Prompt: From the data below, retype exactly the lines starting with the one that contains "peterssonProduct (Gamma0 N)" and ending with the one that contains "obtain ⟨P, hP⟩", both included.

Working data:
==========

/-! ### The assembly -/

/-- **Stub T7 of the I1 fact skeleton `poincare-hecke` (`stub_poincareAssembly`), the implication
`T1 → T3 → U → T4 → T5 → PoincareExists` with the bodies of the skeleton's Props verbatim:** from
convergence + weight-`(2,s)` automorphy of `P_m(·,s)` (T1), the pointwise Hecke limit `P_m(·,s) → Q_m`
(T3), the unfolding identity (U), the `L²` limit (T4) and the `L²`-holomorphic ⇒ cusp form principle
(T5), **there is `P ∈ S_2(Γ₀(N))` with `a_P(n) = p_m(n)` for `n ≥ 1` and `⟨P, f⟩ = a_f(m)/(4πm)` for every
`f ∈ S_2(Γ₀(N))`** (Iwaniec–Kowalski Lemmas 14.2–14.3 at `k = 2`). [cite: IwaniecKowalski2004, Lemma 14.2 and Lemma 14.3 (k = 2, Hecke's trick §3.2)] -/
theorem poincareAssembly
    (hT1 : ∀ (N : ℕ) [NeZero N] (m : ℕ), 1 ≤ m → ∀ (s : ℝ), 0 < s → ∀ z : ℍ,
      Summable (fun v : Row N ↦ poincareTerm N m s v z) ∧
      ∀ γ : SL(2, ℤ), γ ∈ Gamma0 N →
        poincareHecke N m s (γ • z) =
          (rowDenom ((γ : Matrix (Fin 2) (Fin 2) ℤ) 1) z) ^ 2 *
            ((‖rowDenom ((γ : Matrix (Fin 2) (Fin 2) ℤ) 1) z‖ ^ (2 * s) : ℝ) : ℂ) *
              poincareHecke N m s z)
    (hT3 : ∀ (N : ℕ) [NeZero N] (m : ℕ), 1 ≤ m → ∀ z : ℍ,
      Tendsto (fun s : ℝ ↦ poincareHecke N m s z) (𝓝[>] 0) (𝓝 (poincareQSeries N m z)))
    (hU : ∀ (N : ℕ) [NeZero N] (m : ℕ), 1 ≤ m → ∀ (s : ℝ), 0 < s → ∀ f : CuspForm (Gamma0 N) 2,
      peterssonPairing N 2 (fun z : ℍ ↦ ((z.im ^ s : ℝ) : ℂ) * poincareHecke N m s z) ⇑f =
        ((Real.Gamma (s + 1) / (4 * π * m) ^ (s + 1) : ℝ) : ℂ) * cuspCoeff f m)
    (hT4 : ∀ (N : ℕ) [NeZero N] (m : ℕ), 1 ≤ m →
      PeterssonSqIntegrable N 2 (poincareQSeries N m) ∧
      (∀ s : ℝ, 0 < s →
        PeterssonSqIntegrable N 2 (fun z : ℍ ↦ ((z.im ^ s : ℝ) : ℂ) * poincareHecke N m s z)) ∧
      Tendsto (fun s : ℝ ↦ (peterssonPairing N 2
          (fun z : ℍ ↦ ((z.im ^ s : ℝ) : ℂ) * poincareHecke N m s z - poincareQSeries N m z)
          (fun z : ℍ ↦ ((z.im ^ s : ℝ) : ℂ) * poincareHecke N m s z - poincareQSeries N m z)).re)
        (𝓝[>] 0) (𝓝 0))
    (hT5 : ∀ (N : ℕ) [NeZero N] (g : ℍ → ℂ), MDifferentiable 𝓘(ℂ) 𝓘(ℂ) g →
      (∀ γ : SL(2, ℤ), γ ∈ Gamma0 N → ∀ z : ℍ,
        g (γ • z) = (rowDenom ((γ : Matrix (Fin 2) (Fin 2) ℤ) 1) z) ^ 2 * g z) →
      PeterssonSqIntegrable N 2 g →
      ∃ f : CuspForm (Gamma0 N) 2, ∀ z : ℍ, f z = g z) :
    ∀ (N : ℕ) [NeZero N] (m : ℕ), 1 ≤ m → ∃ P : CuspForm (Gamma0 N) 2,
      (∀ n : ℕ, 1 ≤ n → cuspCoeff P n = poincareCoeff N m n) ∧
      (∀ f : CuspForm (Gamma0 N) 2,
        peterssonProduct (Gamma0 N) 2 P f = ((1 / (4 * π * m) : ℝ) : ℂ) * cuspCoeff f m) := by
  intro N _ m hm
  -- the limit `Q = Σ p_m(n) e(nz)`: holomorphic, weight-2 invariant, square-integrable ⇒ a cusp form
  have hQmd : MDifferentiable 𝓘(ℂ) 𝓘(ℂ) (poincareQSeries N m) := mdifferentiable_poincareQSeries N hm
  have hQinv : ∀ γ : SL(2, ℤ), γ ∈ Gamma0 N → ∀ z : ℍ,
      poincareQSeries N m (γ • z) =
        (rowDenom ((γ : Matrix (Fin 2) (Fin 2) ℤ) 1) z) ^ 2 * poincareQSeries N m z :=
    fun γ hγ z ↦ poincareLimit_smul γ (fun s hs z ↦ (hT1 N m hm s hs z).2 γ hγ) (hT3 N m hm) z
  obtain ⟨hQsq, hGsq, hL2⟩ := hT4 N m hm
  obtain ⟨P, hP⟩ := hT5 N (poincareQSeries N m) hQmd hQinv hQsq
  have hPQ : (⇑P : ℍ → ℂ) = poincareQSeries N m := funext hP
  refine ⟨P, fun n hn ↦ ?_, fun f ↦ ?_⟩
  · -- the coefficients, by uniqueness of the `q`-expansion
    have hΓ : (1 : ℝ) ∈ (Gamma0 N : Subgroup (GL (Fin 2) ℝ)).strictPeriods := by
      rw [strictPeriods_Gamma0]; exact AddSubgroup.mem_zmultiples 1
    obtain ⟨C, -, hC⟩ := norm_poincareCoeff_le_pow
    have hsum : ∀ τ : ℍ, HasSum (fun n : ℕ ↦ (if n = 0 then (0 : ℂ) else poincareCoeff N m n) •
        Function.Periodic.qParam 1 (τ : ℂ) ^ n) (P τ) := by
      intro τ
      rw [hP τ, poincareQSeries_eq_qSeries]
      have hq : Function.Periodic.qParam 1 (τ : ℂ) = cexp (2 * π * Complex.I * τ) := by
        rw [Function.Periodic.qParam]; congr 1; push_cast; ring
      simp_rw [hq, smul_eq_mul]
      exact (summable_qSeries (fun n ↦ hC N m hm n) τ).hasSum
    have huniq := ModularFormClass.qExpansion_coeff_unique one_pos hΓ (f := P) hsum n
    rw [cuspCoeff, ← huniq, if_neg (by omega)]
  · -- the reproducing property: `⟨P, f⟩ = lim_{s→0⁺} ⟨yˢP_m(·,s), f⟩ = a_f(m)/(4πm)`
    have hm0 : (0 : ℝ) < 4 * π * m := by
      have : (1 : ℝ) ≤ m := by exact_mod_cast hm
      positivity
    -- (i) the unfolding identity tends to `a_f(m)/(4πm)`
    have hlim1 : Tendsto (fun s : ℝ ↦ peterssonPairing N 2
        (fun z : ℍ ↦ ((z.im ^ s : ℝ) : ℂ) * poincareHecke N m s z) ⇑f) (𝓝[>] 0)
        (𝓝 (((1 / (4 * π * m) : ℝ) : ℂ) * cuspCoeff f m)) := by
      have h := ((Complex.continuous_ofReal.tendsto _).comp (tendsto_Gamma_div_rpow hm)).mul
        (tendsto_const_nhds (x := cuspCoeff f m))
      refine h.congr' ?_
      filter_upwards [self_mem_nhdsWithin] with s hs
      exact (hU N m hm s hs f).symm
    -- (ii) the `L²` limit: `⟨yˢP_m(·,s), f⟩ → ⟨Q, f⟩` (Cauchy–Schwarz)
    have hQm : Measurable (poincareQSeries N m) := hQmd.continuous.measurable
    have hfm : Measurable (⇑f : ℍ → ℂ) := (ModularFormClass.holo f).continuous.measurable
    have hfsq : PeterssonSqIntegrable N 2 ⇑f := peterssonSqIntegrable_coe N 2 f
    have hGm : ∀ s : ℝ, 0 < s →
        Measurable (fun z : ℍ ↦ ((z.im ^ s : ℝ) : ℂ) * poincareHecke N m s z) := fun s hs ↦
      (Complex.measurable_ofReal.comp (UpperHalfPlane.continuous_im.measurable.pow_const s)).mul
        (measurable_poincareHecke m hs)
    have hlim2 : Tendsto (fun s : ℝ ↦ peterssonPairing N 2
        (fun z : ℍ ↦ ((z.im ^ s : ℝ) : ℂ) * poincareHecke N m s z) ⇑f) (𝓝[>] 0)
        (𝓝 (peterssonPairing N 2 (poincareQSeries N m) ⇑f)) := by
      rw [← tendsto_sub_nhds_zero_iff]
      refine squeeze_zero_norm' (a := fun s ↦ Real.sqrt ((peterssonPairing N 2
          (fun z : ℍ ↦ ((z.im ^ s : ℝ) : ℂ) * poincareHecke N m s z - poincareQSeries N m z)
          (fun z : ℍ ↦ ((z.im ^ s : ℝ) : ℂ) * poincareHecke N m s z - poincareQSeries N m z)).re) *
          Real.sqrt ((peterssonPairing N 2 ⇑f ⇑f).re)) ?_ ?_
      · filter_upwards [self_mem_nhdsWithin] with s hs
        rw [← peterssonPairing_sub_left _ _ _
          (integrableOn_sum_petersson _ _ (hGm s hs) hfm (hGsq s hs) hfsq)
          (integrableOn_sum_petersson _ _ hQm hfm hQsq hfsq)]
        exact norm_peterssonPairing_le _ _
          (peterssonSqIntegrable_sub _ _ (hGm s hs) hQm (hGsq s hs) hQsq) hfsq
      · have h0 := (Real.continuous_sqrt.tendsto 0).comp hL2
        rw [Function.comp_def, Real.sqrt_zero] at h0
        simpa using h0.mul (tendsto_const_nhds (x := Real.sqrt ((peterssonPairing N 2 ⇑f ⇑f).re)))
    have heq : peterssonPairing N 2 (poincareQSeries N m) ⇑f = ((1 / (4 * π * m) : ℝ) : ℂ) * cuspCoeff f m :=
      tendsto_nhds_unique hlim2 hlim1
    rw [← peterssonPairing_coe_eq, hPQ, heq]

==========

Reply:
        peterssonProduct (Gamma0 N) 2 P f = ((1 / (4 * π * m) : ℝ) : ℂ) * cuspCoeff f m) := by
  intro N _ m hm
  -- the limit `Q = Σ p_m(n) e(nz)`: holomorphic, weight-2 invariant, square-integrable ⇒ a cusp form
  have hQmd : MDifferentiable 𝓘(ℂ) 𝓘(ℂ) (poincareQSeries N m) := mdifferentiable_poincareQSeries N hm
  have hQinv : ∀ γ : SL(2, ℤ), γ ∈ Gamma0 N → ∀ z : ℍ,
      poincareQSeries N m (γ • z) =
        (rowDenom ((γ : Matrix (Fin 2) (Fin 2) ℤ) 1) z) ^ 2 * poincareQSeries N m z :=
    fun γ hγ z ↦ poincareLimit_smul γ (fun s hs z ↦ (hT1 N m hm s hs z).2 γ hγ) (hT3 N m hm) z
  obtain ⟨hQsq, hGsq, hL2⟩ := hT4 N m hm
  obtain ⟨P, hP⟩ := hT5 N (poincareQSeries N m) hQmd hQinv hQsq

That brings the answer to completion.